The Scan Emit LoopΒΆ

Core in data-migrator is the declarative definition of the target model, indeed in a Django-esc way. Columns of the target table are defined as fields and each field has many settings. The Field is a definition of what to perform when scanning, transforming and emitting the record. Output is abstracted to an extensible set of output writers, called emitters. The whole is controlled with a standard transformer engine.

The scan-emit loop is the basis the data-migrator. Once everything is setup, by default the transformer will read stdin and send every CSV row to the model for scanning. Out of the box the fields define a scan loop:

  1. select the specified column from the row.
  2. nullable test if not allowed and replace by None.
  3. validate the input (if validator is provided).
  4. parse the input (if parser is provided).
  5. store as native python value (aka NULL=>None).

Once all fields are parsed, the resulting object can be checked for None or uniqueness.

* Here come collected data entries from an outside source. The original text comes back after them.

import Summits.QuantumFields.BalabanUV.T4Continuum.Support.MinimalActionRate
import Summits.QuantumFields.BalabanUV.T4Continuum.Support.AveragingDeficitMultiLevelPrep
import Summits.QuantumFields.BalabanUV.T4Continuum.Support.NE3HessForm
import HarnessLib

/-!
# NE7OpenOfApeIft — THE LETTER (OPEN) OF THE CONTINUITY METHOD SPLIT INTO ITS TWO FINAL SHAPES: the A-PRIORI ESTIMATE WITH MARGIN (APE) and the
# LOCAL CONTINUATION of a tangent-critical admissible configuration (IFT) — OPEN ⇐ APE ∧ IFT, by composition

Cell `pub-balaban`, rung (B)+1 sub-cell t4, lineage `b2b-balaban-t4-ne7-p1`, generation 67 (CRUX PROVER NE7 #1); hunt (h11), memo
`t4/b2b-balaban-t4-ne7-p1-g67/HUNT-H11-NORMAL-CURRENCY.md` §3, §5.  File F24 (shapes only; consumed by F18 `critOneStep_tan_of_continuity`, F20
`oneStep_of_path_open_repW`, F23 `oneStep_of_sector_open_repW` as their `hopen`).

WHAT ([folklore]; 0 def, 0 sorry; one theorem).  **`open_of_ape_ift`** — at level `k+1` of `sfClass d L N ε`, along a data path `γ`, with two radii
`r₁` (the a-priori radius) and `r` (the working radius):
* (APE) «every admissible configuration for a datum `γ τ`, `τ ∈ [0,1]`, with `SmallField · r` that is critical on the tangent space `T(U) = {φ skew,
  (N·L^{k+1})-periodic : TangentIter L k U φ}` has `SmallField · r₁`» — the A-PRIORI ESTIMATE ([Balaban1985Variational] Sect. F TYPE: «we will use only the
  fact that they are critical configurations», p. 300; in the dictionary `r = δη²`-type working radius inside the class radius `εη²`, `r₁ < r` the improved
  radius `B₃ε₁η²`-type; LOCAL-FLAT (i) of memo H10 §3bis is OUR intended proof);
* (IFT) «a tangent-critical admissible configuration with `SmallField · r₁` for the datum `γ τ₀` continues, for `|τ − τ₀| < ρ`, to tangent-critical
  admissible configurations with `SmallField · r` for the data `γ τ`» — the finite-dimensional implicit-function continuation on the gauge slice
  (non-degeneracy = F1 `hess_vary_ge_of_poincare` + (P♮)_W + the multiplier letter with a SMOOTH preimage, memo §2(ii); the radius slack `r₁ → r` absorbs
  the continuity of the branch);
⟹ (OPEN) in the exact shape consumed by F18 ∕ F20 ∕ F23.
HONEST FRAMING (page 1).  A two-line composition fixing the SHAPES of the two remaining existence letters; both are HYPOTHESES asserted for nothing; NOT
OPEN, NOT CRIT-ONE-STEP, NOT NE7; spine 0∕9; finite T⁴ rung (B)+1 — NOT infinite volume, NOT mass gap, NOT Clay.  Continuum YM on T⁴ ⇐ BetaPertH ∧ nine
spine estimates (0/9 proved); BetaPertH ⇐ (D1) ∧ (D4) ∧ CAP+tail; G-an2-4 gates asym, D1 and NE2/3/4.
-/

set_option autoImplicit false

open scoped BigOperators Matrix Matrix.Norms.L2Operator
open NormedSpace Finset Set

namespace Summit.QuantumFields.BalabanUV.T4Continuum.NE7OpenOfApeIft

open Literature.MathematicalPhysics.QuantumFieldTheory.Balaban1983to89
open B7Prop1Explicit B7Prop2Explicit
open T4AveragingDeficitWall (IsUnitaryCfg IsSkewDir SmallField)
open AveragingDeficitPeriodicCounting (IsPeriodicDir)
open AveragingDeficitMultiLevelPrep (TangentIter)
open MinimalActionLevels (perWin)
open MinimalActionSandwich (admissible)
open MinimalActionRate (sfClass)
open NE3HessForm (dAction)

noncomputable section

variable {d : ℕ} {n : Type*} [Fintype n] [DecidableEq n]

/-- **(OPEN) ⇐ (APE) ∧ (IFT)**, by composition.  See the module docstring for the meaning and the intended proofs of the two letters. [folklore] -/
theorem open_of_ape_ift {L N k : ℕ} {ε r₁ r : ℝ} (γ : ℝ → (Site d → Fin d → (Matrix n n ℂ)ˣ))
    (hAPE : ∀ τ ∈ Icc (0 : ℝ) 1, ∀ U : Site d → Fin d → (Matrix n n ℂ)ˣ, U ∈ admissible (sfClass d L N ε) L (k + 1) (γ τ) → SmallField U r →
      (∀ φ : Site d → Fin d → Matrix n n ℂ, IsSkewDir φ → IsPeriodicDir φ ((N * L ^ (k + 1) : ℕ) : ℤ) → TangentIter L k U φ →
        dAction U φ (perWin d (N * L ^ (k + 1))) = 0) →
      SmallField U r₁)
    (hIFT : ∀ τ₀ ∈ Icc (0 : ℝ) 1, ∀ U₀ : Site d → Fin d → (Matrix n n ℂ)ˣ, U₀ ∈ admissible (sfClass d L N ε) L (k + 1) (γ τ₀) → SmallField U₀ r₁ →
      (∀ φ : Site d → Fin d → Matrix n n ℂ, IsSkewDir φ → IsPeriodicDir φ ((N * L ^ (k + 1) : ℕ) : ℤ) → TangentIter L k U₀ φ →
        dAction U₀ φ (perWin d (N * L ^ (k + 1))) = 0) →
      ∃ ρ : ℝ, 0 < ρ ∧ ∀ τ ∈ Icc (0 : ℝ) 1, |τ - τ₀| < ρ →
        ∃ U : Site d → Fin d → (Matrix n n ℂ)ˣ, U ∈ admissible (sfClass d L N ε) L (k + 1) (γ τ) ∧ SmallField U r ∧
          ∀ φ : Site d → Fin d → Matrix n n ℂ, IsSkewDir φ → IsPeriodicDir φ ((N * L ^ (k + 1) : ℕ) : ℤ) → TangentIter L k U φ →
            dAction U φ (perWin d (N * L ^ (k + 1))) = 0) :
    ∀ τ₀ ∈ Icc (0 : ℝ) 1,
      (∃ U : Site d → Fin d → (Matrix n n ℂ)ˣ, U ∈ admissible (sfClass d L N ε) L (k + 1) (γ τ₀) ∧ SmallField U r ∧
        ∀ φ : Site d → Fin d → Matrix n n ℂ, IsSkewDir φ → IsPeriodicDir φ ((N * L ^ (k + 1) : ℕ) : ℤ) → TangentIter L k U φ →
          dAction U φ (perWin d (N * L ^ (k + 1))) = 0) →
      ∃ ρ : ℝ, 0 < ρ ∧ ∀ τ ∈ Icc (0 : ℝ) 1, |τ - τ₀| < ρ →
        ∃ U : Site d → Fin d → (Matrix n n ℂ)ˣ, U ∈ admissible (sfClass d L N ε) L (k + 1) (γ τ) ∧ SmallField U r ∧
          ∀ φ : Site d → Fin d → Matrix n n ℂ, IsSkewDir φ → IsPeriodicDir φ ((N * L ^ (k + 1) : ℕ) : ℤ) → TangentIter L k U φ →
            dAction U φ (perWin d (N * L ^ (k + 1))) = 0 := by
  rintro τ₀ hτ₀ ⟨U, hU, hUr, hUc⟩
  exact hIFT τ₀ hτ₀ U hU (hAPE τ₀ hτ₀ U hU hUr hUc) hUc

end

end Summit.QuantumFields.BalabanUV.T4Continuum.NE7OpenOfApeIft
/-- `knS d m ≤ (800K + 1761000(d+1) + 1219) W`. [folklore] -/
theorem knS_le_lin : knS d m ≤ (800 * knK + 1761000 * (d + 1) + 1219) * (knM d m + knB d ^ knX d m * knTE d + 1) := by
  have hRT := knRT_le_lin hd hm
  have hRC := knRC_le_lin hd hm
  have hA6 := knA_le_lin hd hm (K' := 6) (by norm_num)
  have h1 : (d + 1) * (knRC d m + 1) ≤ (d + 1) * (17609 * (knM d m + knB d ^ knX d m * knTE d + 1) + 1) :=
    Nat.mul_le_mul_left _ (by omega)
  have hET0 : 0 ≤ knB d ^ knX d m * knTE d := Nat.zero_le _
  have hdET0 : 0 ≤ d * (knB d ^ knX d m * knTE d) := Nat.zero_le _
  have hdM0 : 0 ≤ d * knM d m := Nat.zero_le _
  unfold knS
  have hmax : max (max (2 * knRT d m) (100 * (d + 1) * (knRC d m + 1))) (max (knA d m 6) 1) ≤
      2 * knRT d m + 100 * (d + 1) * (knRC d m + 1) + knA d m 6 + 1 := by omega
  refine hmax.trans ?_
  linarith

/-- **`knLHi d m ≤ knP d · W`**, `W = knM d m + B^{knX d m} T_E + 1`. [folklore] -/
theorem knLHi_le_lin : knLHi d m ≤ knP d * (knM d m + knB d ^ knX d m * knTE d + 1) := by
  have hS := Nat.mul_le_mul_left (25 * knK) (knS_le_lin hd hm)
  unfold knLHi knR knP
  calc 25 * (knK * knS d m) = 25 * knK * knS d m := by ring
    _ ≤ 25 * knK * ((800 * knK + 1761000 * (d + 1) + 1219) * (knM d m + knB d ^ knX d m * knTE d + 1)) := hS
    _ = 25 * knK * (800 * knK + 1761000 * (d + 1) + 1219) * (knM d m + knB d ^ knX d m * knTE d + 1) := by ring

It can be dropped or the filter can fail because of violations. This are all declarative settings on the Model through the Meta settings. Otherwise the record is saved and (accessible by Model.objects.all()) is emitted. This is based on a dedicated emitter, like the MySQL INSERT statement generator. Emitting provides some of the following features:

  1. trim if string and max_length is set (note the full string is stored in the intermediate object!).
  2. validate the output (if output_validate is provided).
  3. replace the value with some output string (if provided).
  4. anonymize has been added to the output as of version 0.6.0
  5. write in a dedicated format as dictated by the emitter.